=== Section Start ===
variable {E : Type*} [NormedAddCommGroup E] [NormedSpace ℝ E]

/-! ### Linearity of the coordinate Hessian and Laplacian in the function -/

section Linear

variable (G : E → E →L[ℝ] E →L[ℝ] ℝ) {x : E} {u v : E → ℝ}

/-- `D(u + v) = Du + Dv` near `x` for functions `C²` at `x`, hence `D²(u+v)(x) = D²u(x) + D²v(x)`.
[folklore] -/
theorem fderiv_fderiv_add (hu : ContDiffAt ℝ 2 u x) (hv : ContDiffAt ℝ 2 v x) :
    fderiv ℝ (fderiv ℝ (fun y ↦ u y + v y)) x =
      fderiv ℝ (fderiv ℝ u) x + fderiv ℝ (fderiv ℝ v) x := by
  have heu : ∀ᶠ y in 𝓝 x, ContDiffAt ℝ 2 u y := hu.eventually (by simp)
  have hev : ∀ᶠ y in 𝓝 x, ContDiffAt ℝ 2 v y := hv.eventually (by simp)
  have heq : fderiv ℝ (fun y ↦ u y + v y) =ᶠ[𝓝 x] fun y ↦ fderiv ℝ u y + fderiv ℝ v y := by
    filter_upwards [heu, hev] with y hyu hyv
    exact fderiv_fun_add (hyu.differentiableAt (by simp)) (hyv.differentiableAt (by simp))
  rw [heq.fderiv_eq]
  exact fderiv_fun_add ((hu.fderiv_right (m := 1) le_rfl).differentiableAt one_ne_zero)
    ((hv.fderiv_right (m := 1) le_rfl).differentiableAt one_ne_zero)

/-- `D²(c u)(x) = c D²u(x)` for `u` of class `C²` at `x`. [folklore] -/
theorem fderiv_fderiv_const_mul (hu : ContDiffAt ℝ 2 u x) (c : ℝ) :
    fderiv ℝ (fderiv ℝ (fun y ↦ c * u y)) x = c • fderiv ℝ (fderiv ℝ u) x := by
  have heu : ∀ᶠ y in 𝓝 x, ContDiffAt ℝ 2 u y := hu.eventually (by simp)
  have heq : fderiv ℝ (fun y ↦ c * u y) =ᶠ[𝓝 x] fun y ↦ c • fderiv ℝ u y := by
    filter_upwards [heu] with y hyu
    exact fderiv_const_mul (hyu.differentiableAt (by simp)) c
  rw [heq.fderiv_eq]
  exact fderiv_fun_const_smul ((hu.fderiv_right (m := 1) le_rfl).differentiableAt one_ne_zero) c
=== Section End ===
=== Section Start ===
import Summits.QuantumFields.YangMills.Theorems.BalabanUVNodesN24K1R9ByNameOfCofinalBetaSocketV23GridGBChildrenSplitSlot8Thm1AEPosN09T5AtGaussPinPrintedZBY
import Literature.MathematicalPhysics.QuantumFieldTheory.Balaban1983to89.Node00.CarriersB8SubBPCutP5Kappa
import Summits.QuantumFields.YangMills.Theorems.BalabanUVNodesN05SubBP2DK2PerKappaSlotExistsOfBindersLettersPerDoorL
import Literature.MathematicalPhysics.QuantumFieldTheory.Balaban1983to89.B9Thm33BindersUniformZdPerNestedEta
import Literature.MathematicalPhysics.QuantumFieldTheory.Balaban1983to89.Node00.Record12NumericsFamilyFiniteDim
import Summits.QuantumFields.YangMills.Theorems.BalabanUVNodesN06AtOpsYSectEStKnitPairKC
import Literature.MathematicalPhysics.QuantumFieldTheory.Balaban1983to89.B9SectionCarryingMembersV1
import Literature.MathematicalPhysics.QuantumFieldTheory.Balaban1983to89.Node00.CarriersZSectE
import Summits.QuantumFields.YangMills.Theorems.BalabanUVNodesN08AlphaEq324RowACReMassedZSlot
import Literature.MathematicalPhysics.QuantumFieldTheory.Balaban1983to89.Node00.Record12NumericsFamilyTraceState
=== Section End ===
Repeat word for word the lines above that run from the line containing "[NormedSpace ℝ E]" through the line containing "variable (G : E", both ends included, and nothing else.

### Result of the task:
variable {E : Type*} [NormedAddCommGroup E] [NormedSpace ℝ E]

/-! ### Linearity of the coordinate Hessian and Laplacian in the function -/

section Linear

variable (G : E → E →L[ℝ] E →L[ℝ] ℝ) {x : E} {u v : E → ℝ}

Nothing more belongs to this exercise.